Required work => In the records below, find the line holding "have hy_re : ∀" and the line holding "(n·n) = re²". Set down both, with every line between them, exactly.
···
import Summits.QuantumFields.YangMills.Theorems.ToronValleyVolumeLojasiewiczLocaliseQuaternion
import HarnessLib

/-!
# Near-commuting unit quaternions with ONE member far from `±1` are LINEARLY near a commuting family

Pure quaternion algebra for the deciding crux `VirialFluxGap.PeriodicSoftness` (item stmt-QuantumFields-24141): the algebraic input of the
REGULAR-VALLEY coercivity (quadratic growth of the periodic ring deficit transverse to the toron valley AWAY from the sixteen central torons),
which both Euler-field routes to ⟨24141⟩ (IBP: LEAD g92 ∕ w3 g58; volume scaling: ✓`VolumeScaling.periodicSoftness_of_scaling`) need in
order to absorb cubic Taylor remainders.  Compare ✓`Lojasiewicz.exists_commuting_near_of_norm_comm_le` (fcl-p3 g33, crux ⟨24498⟩): WITHOUT a
regular member the best exponent is `½` (the commutator cone); WITH one it is `1`:

* ★ `exists_commuting_near_of_norm_comm_le_of_far` — if `‖q i‖ = 1` for all `i`, `‖q i * q j − q j * q i‖ ≤ η` for all `i, j`, and ONE member
  `q i₀` has `|Im q i₀|² ≥ ρ² > 0`, then there is a pairwise-commuting family `y` of unit quaternions with `‖q i − y i‖ ≤ η/ρ` for every `i`
  (project every imaginary part on the axis of `q i₀` and re-normalise the real part: the removed perpendicular component has
  `|w_i|² = (|Im q_i|²|Im q_{i₀}|² − (Im q_i·Im q_{i₀})²)/|Im q_{i₀}|² = ‖[q_i, q_{i₀}]‖²/(4|Im q_{i₀}|²) ≤ η²/(4ρ²)`, and `‖q_i − y_i‖² ≤ 2|w_i|²`).

HONEST FRAMING: elementary algebra in `ℍ`; nothing about the lattice, the deficit or Yang–Mills is proved here; ⟨24141⟩ stays OPEN; the
Yang–Mills mass gap is NOT proved.  THEOREMS ONLY: no definition, no `sorry`.  Width seat `ym-line-sfw-p2-w2` g51 (cell ym-idea-1, free hands),
`--supports stmt-QuantumFields-24141`.
-/

set_option autoImplicit false

noncomputable section

open scoped Quaternion

namespace Summit.QuantumFields.YangMills.Theorems.VirialFluxGap.RegularValley

open Summit.QuantumFields.YangMills.Theorems.ToronValleyVolume.Lojasiewicz

/-- ★ **Near-commuting unit quaternions with a REGULAR member are linearly near a commuting family.**  If `‖q i‖ = 1` for all `i`,
`‖q i * q j − q j * q i‖ ≤ η` for all `i, j`, and `|Im (q i₀)|² ≥ ρ²` with `ρ > 0`, then there is a pairwise-commuting family `y` of unit
quaternions with `‖q i − y i‖ ≤ η / ρ` for every `i` (Łojasiewicz exponent ONE away from the centre `±1`). [folklore] -/
theorem exists_commuting_near_of_norm_comm_le_of_far {ι : Type*} (q : ι → ℍ) {η ρ : ℝ} (hη : 0 ≤ η) (hρ : 0 < ρ) (h1 : ∀ i, ‖q i‖ = 1)
    (hc : ∀ i j, ‖q i * q j - q j * q i‖ ≤ η) (i₀ : ι)
    (hfar : ρ ^ 2 ≤ ((q i₀).imI * (q i₀).imI + (q i₀).imJ * (q i₀).imJ + (q i₀).imK * (q i₀).imK)) :
    ∃ y : ι → ℍ, (∀ i, ‖y i‖ = 1) ∧ (∀ i j, y i * y j = y j * y i) ∧ ∀ i, ‖q i - y i‖ ≤ η / ρ := by
  -- `re² + |Im|² = 1`
  have hunit : ∀ i, (q i).re ^ 2 + ((q i).imI * (q i).imI + (q i).imJ * (q i).imJ + (q i).imK * (q i).imK) = 1 := fun i => by
    rw [← norm_sq_eq_re_sq_add_imDot, h1 i, one_pow]
  -- to bound `‖q i − y i‖` by `η/ρ` it suffices to bound the square by `(η/ρ)²`
  have hηρ : 0 ≤ η / ρ := div_nonneg hη hρ.le
  have key : ∀ (i : ι) (y : ℍ), ‖q i - y‖ ^ 2 ≤ (η / ρ) ^ 2 → ‖q i - y‖ ≤ η / ρ := fun i y h =>
    (pow_le_pow_iff_left₀ (norm_nonneg _) hηρ two_ne_zero).1 h
  have unit_of_sq : ∀ y : ℍ, ‖y‖ ^ 2 = 1 → ‖y‖ = 1 := fun y h => by
    have h0 : 0 ≤ ‖y‖ := norm_nonneg _
    nlinarith [h]
  -- the pivot `u = q i₀`, its imaginary mass `m ≥ ρ² > 0`
  set u : ℍ := q i₀ with hu
  set m : ℝ := (u.imI * u.imI + u.imJ * u.imJ + u.imK * u.imK) with hm
  have hρ2 : 0 < ρ ^ 2 := by positivity
  have hmpos : 0 < m := lt_of_lt_of_le hρ2 hfar
  have hm0 : 0 ≤ m := hmpos.le
  -- unit axis `n = Im u / √m`, projection coefficient `t i = (Im q i · Im u)/√m`
  set r : ℝ := Real.sqrt m with hr
  have hrpos : 0 < r := Real.sqrt_pos.2 hmpos
  have hr2 : r ^ 2 = m := Real.sq_sqrt hm0
  set n₁ : ℝ := u.imI / r with hn₁
  set n₂ : ℝ := u.imJ / r with hn₂
  set n₃ : ℝ := u.imK / r with hn₃
  have hn : n₁ ^ 2 + n₂ ^ 2 + n₃ ^ 2 = 1 := by
    rw [hn₁, hn₂, hn₃, div_pow, div_pow, div_pow, ← add_div, ← add_div, ← imDot_self_eq, ← hm, hr2]
    exact div_self hmpos.ne'
  set t : ι → ℝ := fun i => ((q i).imI * u.imI + (q i).imJ * u.imJ + (q i).imK * u.imK) / r with ht
  have hdot : ∀ i, (q i).imI * n₁ + (q i).imJ * n₂ + (q i).imK * n₃ = t i := fun i => by
    rw [ht, hn₁, hn₂, hn₃]; dsimp only; field_simp
  -- the removed (perpendicular) part: `|w i|² = |Im q i|² − t i² = ‖[q i, u]‖²/(4m) ∈ [0, η²/(4ρ²)]`
  have hW_eq : ∀ i, ((q i).imI * (q i).imI + (q i).imJ * (q i).imJ + (q i).imK * (q i).imK) - t i ^ 2 =
      (((q i).imI * (q i).imI + (q i).imJ * (q i).imJ + (q i).imK * (q i).imK) * m -
        ((q i).imI * u.imI + (q i).imJ * u.imJ + (q i).imK * u.imK) ^ 2) / m := fun i => by
    rw [ht]; dsimp only; rw [div_pow, hr2]; field_simp
  have hX0 : ∀ i, 0 ≤ ((q i).imI * (q i).imI + (q i).imJ * (q i).imJ + (q i).imK * (q i).imK) * m -
      ((q i).imI * u.imI + (q i).imJ * u.imJ + (q i).imK * u.imK) ^ 2 := by
    intro i
    have := normSq_comm_eq (q i) u
    have h0 : 0 ≤ ‖q i * u - u * q i‖ ^ 2 := sq_nonneg _
    rw [hm]; linarith
  have hwnn : ∀ i, 0 ≤ ((q i).imI * (q i).imI + (q i).imJ * (q i).imJ + (q i).imK * (q i).imK) - t i ^ 2 := by
    intro i
    rw [hW_eq]; exact div_nonneg (hX0 i) hm0
  have hw : ∀ i, ((q i).imI * (q i).imI + (q i).imJ * (q i).imJ + (q i).imK * (q i).imK) - t i ^ 2 ≤ η ^ 2 / (4 * ρ ^ 2) := by
    intro i
    have hsq : ‖q i * u - u * q i‖ ^ 2 ≤ η ^ 2 := by rw [hu]; exact pow_le_pow_left₀ (norm_nonneg _) (hc i i₀) 2
    rw [normSq_comm_eq, ← hm] at hsq
    rw [hW_eq, div_le_div_iff₀ hmpos (by positivity)]
    -- `(|Im q|² m − dot²)·4ρ² ≤ (|Im q|² m − dot²)·4m ≤ η²·m`
    have h4 := mul_le_mul_of_nonneg_left hfar (hX0 i)
    nlinarith [h4, hsq, hX0 i, hm0]
  -- the witness
  let y : ι → ℍ := fun i => ⟨(if 0 ≤ (q i).re then (1:ℝ) else -1) *
    Real.sqrt ((q i).re ^ 2 + (((q i).imI * (q i).imI + (q i).imJ * (q i).imJ + (q i).imK * (q i).imK) - t i ^ 2)), t i * n₁, t i * n₂, t i * n₃⟩
  have hy_re : ∀ i, (y i).re = (if 0 ≤ (q i).re then (1:ℝ) else -1) *
      Real.sqrt ((q i).re ^ 2 + (((q i).imI * (q i).imI + (q i).imJ * (q i).imJ + (q i).imK * (q i).imK) - t i ^ 2)) := fun i => rfl
  have hy_I : ∀ i, (y i).imI = t i * n₁ := fun i => rfl
  have hy_J : ∀ i, (y i).imJ = t i * n₂ := fun i => rfl
  have hy_K : ∀ i, (y i).imK = t i * n₃ := fun i => rfl
  refine ⟨y, fun i => unit_of_sq _ ?_, fun i j => ?_, fun i => key i (y i) ?_⟩
  · -- unit norm: `(re² + |w|²) + t² (n·n) = re² + |Im|² = 1`
    rw [norm_sq_eq_re_sq_add_imDot, imDot_self_eq, hy_re, hy_I, hy_J, hy_K, mul_pow, signRe_sq, one_mul,
      Real.sq_sqrt (by have := hwnn i; positivity)]
    linear_combination hunit i + t i ^ 2 * hn
  · exact mul_comm_of_im_parallel n₁ n₂ n₃ _ _ _ _
  · -- distance: `(re − re')² + |w|² ≤ 2|w|² ≤ η²/(2ρ²) ≤ (η/ρ)²`
    have hwnn_i := hwnn i
    set W : ℝ := ((q i).imI * (q i).imI + (q i).imJ * (q i).imJ + (q i).imK * (q i).imK) - t i ^ 2 with hW
    have hre : ((q i).re - (if 0 ≤ (q i).re then (1:ℝ) else -1) * Real.sqrt ((q i).re ^ 2 + W)) ^ 2 ≤ W := by
      have e1 : (q i).re - (if 0 ≤ (q i).re then (1:ℝ) else -1) * Real.sqrt ((q i).re ^ 2 + W) =
          (if 0 ≤ (q i).re then (1:ℝ) else -1) * (|(q i).re| - Real.sqrt ((q i).re ^ 2 + W)) := by
        rw [mul_sub, signRe_mul_abs_re]
      rw [e1, mul_pow, signRe_sq, one_mul]
      have h2 := sqrt_sq_add_sub_abs_le (x := (q i).re) hwnn_i
      have h3 : |(q i).re| ≤ Real.sqrt ((q i).re ^ 2 + W) := by
        rw [← Real.sqrt_sq_eq_abs]; exact Real.sqrt_le_sqrt (by linarith)
      have h4 : 0 ≤ Real.sqrt ((q i).re ^ 2 + W) - |(q i).re| := by linarith
      calc (|(q i).re| - Real.sqrt ((q i).re ^ 2 + W)) ^ 2 = (Real.sqrt ((q i).re ^ 2 + W) - |(q i).re|) ^ 2 := by ring
        _ ≤ Real.sqrt W ^ 2 := pow_le_pow_left₀ h4 h2 2
        _ = W := Real.sq_sqrt hwnn_i
    have him : ((q i).imI - t i * n₁) ^ 2 + ((q i).imJ - t i * n₂) ^ 2 + ((q i).imK - t i * n₃) ^ 2 = W := by
      have hv : (q i).imI ^ 2 + (q i).imJ ^ 2 + (q i).imK ^ 2 = ((q i).imI * (q i).imI + (q i).imJ * (q i).imJ + (q i).imK * (q i).imK) :=
        (imDot_self_eq _).symm
      rw [hW]
      linear_combination hv - 2 * t i * hdot i + t i ^ 2 * hn
    rw [norm_sq_eq_re_sq_add_imDot, imDot_self_eq, Quaternion.re_sub, Quaternion.imI_sub, Quaternion.imJ_sub, Quaternion.imK_sub,
      hy_re, hy_I, hy_J, hy_K, ← hW]
    have hWb : W ≤ η ^ 2 / (4 * ρ ^ 2) := hw i
    have e : (η / ρ) ^ 2 = 4 * (η ^ 2 / (4 * ρ ^ 2)) := by field_simp
    rw [e]
    linarith [hre, him]

end Summit.QuantumFields.YangMills.Theorems.VirialFluxGap.RegularValley

end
···
Result of the task =>
  have hy_re : ∀ i, (y i).re = (if 0 ≤ (q i).re then (1:ℝ) else -1) *
      Real.sqrt ((q i).re ^ 2 + (((q i).imI * (q i).imI + (q i).imJ * (q i).imJ + (q i).imK * (q i).imK) - t i ^ 2)) := fun i => rfl
  have hy_I : ∀ i, (y i).imI = t i * n₁ := fun i => rfl
  have hy_J : ∀ i, (y i).imJ = t i * n₂ := fun i => rfl
  have hy_K : ∀ i, (y i).imK = t i * n₃ := fun i => rfl
  refine ⟨y, fun i => unit_of_sq _ ?_, fun i j => ?_, fun i => key i (y i) ?_⟩
  · -- unit norm: `(re² + |w|²) + t² (n·n) = re² + |Im|² = 1`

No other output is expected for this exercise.